Below are some entries. Repeat exactly the lines from the one with "odd exchange relation" through the one with "section EmbVec", and only those.
################
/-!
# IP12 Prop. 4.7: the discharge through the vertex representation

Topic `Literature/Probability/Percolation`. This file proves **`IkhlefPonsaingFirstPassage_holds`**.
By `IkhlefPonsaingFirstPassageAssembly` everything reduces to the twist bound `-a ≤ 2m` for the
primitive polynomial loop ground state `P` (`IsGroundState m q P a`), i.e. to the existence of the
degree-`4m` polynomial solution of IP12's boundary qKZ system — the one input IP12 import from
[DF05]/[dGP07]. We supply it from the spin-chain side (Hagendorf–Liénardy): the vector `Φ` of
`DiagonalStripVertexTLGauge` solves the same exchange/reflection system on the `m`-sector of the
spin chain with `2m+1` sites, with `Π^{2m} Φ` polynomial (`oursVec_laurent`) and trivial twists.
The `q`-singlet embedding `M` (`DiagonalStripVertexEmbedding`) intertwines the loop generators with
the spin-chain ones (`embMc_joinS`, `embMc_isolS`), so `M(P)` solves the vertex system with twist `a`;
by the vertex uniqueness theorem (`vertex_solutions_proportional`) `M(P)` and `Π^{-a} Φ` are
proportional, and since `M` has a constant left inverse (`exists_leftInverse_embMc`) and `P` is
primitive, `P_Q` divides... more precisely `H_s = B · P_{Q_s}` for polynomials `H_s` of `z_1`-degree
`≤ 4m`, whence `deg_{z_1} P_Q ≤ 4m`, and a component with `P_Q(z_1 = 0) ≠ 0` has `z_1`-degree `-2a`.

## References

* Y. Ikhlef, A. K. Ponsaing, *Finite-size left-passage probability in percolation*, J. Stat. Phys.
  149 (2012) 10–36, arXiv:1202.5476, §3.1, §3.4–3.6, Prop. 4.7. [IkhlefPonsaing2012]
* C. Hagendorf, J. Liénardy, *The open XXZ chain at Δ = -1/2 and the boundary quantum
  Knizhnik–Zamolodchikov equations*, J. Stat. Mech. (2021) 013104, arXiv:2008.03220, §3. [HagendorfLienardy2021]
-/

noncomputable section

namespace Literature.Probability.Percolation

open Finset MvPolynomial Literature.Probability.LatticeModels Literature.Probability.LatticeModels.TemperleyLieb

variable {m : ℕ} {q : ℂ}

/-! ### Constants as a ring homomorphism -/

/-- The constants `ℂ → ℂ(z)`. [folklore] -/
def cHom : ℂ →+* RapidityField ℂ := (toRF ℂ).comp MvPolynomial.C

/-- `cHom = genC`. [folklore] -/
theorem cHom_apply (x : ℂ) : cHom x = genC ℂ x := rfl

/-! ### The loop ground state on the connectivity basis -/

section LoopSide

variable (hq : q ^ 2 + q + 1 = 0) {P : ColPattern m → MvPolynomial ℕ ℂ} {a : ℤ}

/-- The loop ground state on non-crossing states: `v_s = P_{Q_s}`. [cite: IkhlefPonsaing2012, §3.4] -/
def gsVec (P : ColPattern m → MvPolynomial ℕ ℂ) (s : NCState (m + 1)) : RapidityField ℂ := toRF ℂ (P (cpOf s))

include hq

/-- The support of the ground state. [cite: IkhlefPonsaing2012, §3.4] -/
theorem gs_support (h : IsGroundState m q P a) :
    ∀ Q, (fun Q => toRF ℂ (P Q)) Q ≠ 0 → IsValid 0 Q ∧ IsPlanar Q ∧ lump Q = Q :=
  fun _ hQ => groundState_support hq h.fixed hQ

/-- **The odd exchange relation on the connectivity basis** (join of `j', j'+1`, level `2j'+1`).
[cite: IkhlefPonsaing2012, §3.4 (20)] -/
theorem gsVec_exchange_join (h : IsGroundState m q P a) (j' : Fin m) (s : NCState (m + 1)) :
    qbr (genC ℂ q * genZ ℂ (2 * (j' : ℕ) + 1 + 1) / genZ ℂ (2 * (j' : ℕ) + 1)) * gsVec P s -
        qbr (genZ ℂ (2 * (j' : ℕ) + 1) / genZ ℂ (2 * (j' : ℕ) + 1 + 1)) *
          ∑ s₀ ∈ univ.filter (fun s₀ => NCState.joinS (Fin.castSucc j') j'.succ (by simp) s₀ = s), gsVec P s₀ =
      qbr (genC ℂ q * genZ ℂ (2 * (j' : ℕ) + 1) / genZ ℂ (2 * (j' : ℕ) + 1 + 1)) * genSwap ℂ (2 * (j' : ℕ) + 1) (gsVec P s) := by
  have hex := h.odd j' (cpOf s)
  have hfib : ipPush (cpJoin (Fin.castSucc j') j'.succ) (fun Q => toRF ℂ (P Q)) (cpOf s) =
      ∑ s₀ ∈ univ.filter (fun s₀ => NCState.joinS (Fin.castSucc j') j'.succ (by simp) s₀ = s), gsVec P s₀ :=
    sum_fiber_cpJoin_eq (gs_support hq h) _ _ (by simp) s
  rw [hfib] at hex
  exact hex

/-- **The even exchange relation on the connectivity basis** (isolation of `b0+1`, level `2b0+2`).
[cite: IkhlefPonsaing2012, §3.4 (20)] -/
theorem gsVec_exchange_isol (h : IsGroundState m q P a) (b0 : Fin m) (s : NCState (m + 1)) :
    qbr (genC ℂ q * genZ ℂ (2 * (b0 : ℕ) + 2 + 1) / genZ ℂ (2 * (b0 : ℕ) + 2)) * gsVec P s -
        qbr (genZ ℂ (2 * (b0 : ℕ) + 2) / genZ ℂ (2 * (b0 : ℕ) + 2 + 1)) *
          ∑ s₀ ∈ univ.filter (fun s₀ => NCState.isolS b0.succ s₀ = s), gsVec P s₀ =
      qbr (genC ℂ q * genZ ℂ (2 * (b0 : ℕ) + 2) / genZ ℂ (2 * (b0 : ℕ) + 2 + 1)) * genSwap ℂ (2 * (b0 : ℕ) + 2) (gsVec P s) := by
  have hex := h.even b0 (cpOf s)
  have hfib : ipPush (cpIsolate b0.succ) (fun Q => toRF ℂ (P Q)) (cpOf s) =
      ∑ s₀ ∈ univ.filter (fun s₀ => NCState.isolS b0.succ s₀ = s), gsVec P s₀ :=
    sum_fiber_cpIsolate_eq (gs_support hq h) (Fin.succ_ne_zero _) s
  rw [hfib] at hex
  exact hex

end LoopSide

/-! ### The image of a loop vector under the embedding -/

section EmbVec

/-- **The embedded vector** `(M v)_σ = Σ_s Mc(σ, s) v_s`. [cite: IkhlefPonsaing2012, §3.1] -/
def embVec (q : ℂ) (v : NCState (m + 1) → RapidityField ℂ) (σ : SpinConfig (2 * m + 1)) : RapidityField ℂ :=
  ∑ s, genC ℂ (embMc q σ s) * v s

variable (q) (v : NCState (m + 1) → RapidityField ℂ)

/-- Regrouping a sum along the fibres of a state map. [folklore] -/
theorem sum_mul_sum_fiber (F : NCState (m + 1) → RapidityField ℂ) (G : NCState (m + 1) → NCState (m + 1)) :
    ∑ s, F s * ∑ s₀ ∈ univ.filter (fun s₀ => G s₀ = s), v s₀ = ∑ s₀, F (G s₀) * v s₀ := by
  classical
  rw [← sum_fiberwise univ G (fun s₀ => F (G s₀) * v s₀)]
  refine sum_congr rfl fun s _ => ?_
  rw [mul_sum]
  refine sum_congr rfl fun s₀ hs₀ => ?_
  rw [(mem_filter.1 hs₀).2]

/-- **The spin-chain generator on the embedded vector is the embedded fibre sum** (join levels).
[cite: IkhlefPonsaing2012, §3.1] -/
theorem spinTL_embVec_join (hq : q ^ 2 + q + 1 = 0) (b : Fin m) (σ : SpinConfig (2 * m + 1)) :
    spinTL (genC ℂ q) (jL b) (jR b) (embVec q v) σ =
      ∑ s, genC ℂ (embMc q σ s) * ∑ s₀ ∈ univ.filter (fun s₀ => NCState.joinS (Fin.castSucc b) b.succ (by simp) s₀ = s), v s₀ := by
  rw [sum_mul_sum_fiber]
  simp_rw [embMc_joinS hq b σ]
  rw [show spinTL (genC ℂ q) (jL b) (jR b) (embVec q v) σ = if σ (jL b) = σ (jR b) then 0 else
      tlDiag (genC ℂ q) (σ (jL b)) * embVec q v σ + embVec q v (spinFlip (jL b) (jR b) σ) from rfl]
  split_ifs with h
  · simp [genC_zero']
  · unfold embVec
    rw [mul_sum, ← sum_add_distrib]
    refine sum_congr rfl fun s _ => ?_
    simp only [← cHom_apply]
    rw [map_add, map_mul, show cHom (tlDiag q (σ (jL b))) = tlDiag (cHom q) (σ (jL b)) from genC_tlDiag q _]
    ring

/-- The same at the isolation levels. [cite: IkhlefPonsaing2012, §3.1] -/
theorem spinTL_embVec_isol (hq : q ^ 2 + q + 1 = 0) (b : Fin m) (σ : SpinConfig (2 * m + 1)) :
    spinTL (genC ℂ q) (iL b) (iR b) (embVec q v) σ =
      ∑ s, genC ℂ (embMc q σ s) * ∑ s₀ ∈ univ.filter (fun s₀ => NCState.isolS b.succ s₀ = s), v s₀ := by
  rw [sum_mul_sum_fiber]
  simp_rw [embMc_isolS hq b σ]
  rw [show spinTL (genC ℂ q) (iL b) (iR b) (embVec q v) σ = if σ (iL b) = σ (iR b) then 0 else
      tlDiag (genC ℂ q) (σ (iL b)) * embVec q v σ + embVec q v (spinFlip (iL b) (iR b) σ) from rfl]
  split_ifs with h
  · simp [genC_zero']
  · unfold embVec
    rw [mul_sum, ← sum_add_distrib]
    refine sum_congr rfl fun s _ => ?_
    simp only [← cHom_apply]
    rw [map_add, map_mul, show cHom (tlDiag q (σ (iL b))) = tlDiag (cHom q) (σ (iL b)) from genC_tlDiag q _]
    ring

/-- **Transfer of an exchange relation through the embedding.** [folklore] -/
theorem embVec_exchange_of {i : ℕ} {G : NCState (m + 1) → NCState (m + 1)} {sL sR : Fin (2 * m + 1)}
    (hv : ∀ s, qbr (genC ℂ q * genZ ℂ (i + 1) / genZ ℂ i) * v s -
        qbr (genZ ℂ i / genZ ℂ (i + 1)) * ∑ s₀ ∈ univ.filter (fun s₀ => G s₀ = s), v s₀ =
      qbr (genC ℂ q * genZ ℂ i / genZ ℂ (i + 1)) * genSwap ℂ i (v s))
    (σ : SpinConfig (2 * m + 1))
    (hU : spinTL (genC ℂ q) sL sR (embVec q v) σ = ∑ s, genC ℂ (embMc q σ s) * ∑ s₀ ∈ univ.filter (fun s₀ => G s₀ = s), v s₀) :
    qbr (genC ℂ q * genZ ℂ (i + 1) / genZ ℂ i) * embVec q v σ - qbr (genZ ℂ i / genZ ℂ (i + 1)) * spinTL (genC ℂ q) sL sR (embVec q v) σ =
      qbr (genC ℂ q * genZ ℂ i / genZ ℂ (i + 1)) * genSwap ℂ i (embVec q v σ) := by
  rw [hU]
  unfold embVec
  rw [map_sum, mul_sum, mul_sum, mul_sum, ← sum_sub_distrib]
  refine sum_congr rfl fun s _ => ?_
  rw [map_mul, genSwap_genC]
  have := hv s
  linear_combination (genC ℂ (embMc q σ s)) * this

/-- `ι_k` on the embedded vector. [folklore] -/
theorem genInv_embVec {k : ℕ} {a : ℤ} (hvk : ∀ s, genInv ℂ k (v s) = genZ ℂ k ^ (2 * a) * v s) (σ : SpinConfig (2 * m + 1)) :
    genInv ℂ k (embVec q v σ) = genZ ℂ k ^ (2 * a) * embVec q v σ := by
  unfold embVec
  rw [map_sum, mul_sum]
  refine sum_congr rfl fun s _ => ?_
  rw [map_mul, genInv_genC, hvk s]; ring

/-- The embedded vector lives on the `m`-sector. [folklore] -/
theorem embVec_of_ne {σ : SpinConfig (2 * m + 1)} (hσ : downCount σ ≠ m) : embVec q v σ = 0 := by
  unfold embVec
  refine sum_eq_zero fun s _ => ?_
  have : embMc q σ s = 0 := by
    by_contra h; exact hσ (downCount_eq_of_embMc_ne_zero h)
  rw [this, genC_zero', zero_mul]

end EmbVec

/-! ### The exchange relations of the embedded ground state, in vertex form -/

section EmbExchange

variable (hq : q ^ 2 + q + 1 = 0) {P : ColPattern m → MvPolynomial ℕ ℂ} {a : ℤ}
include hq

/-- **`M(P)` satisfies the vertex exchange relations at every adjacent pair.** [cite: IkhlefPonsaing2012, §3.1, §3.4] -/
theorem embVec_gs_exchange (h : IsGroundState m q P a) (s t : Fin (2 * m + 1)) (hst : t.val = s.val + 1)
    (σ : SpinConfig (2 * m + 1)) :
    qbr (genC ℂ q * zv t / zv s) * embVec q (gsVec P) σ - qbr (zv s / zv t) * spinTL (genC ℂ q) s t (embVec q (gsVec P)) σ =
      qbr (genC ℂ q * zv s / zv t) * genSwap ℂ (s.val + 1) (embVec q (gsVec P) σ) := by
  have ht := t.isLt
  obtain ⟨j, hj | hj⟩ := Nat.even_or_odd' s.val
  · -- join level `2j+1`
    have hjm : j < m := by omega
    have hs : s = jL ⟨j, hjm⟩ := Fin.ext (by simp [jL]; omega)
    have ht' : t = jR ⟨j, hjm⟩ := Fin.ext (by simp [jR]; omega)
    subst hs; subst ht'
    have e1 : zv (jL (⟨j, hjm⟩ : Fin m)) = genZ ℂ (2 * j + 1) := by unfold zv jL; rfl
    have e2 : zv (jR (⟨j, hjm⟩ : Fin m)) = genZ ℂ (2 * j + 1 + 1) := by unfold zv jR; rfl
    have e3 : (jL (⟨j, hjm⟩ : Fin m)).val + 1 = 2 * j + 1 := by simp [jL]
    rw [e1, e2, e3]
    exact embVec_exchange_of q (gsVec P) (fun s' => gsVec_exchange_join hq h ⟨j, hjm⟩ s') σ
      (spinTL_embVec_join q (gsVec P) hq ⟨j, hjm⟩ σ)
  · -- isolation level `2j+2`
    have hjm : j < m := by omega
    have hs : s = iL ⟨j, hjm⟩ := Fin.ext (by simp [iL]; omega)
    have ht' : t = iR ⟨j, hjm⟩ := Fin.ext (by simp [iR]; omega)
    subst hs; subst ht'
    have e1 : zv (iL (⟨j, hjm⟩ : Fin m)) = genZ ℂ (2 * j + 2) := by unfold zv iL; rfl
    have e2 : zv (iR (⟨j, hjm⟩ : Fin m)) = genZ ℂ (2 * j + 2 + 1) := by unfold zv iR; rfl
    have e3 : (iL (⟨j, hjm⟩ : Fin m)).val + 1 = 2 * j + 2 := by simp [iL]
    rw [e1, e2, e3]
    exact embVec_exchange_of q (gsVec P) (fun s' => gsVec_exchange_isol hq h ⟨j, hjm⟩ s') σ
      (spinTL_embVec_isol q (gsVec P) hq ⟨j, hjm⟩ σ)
################
Exercise answer ▸
/-- **The odd exchange relation on the connectivity basis** (join of `j', j'+1`, level `2j'+1`).
[cite: IkhlefPonsaing2012, §3.4 (20)] -/
theorem gsVec_exchange_join (h : IsGroundState m q P a) (j' : Fin m) (s : NCState (m + 1)) :
    qbr (genC ℂ q * genZ ℂ (2 * (j' : ℕ) + 1 + 1) / genZ ℂ (2 * (j' : ℕ) + 1)) * gsVec P s -
        qbr (genZ ℂ (2 * (j' : ℕ) + 1) / genZ ℂ (2 * (j' : ℕ) + 1 + 1)) *
          ∑ s₀ ∈ univ.filter (fun s₀ => NCState.joinS (Fin.castSucc j') j'.succ (by simp) s₀ = s), gsVec P s₀ =
      qbr (genC ℂ q * genZ ℂ (2 * (j' : ℕ) + 1) / genZ ℂ (2 * (j' : ℕ) + 1 + 1)) * genSwap ℂ (2 * (j' : ℕ) + 1) (gsVec P s) := by
  have hex := h.odd j' (cpOf s)
  have hfib : ipPush (cpJoin (Fin.castSucc j') j'.succ) (fun Q => toRF ℂ (P Q)) (cpOf s) =
      ∑ s₀ ∈ univ.filter (fun s₀ => NCState.joinS (Fin.castSucc j') j'.succ (by simp) s₀ = s), gsVec P s₀ :=
    sum_fiber_cpJoin_eq (gs_support hq h) _ _ (by simp) s
  rw [hfib] at hex
  exact hex

/-- **The even exchange relation on the connectivity basis** (isolation of `b0+1`, level `2b0+2`).
[cite: IkhlefPonsaing2012, §3.4 (20)] -/
theorem gsVec_exchange_isol (h : IsGroundState m q P a) (b0 : Fin m) (s : NCState (m + 1)) :
    qbr (genC ℂ q * genZ ℂ (2 * (b0 : ℕ) + 2 + 1) / genZ ℂ (2 * (b0 : ℕ) + 2)) * gsVec P s -
        qbr (genZ ℂ (2 * (b0 : ℕ) + 2) / genZ ℂ (2 * (b0 : ℕ) + 2 + 1)) *
          ∑ s₀ ∈ univ.filter (fun s₀ => NCState.isolS b0.succ s₀ = s), gsVec P s₀ =
      qbr (genC ℂ q * genZ ℂ (2 * (b0 : ℕ) + 2) / genZ ℂ (2 * (b0 : ℕ) + 2 + 1)) * genSwap ℂ (2 * (b0 : ℕ) + 2) (gsVec P s) := by
  have hex := h.even b0 (cpOf s)
  have hfib : ipPush (cpIsolate b0.succ) (fun Q => toRF ℂ (P Q)) (cpOf s) =
      ∑ s₀ ∈ univ.filter (fun s₀ => NCState.isolS b0.succ s₀ = s), gsVec P s₀ :=
    sum_fiber_cpIsolate_eq (gs_support hq h) (Fin.succ_ne_zero _) s
  rw [hfib] at hex
  exact hex

end LoopSide

/-! ### The image of a loop vector under the embedding -/

section EmbVec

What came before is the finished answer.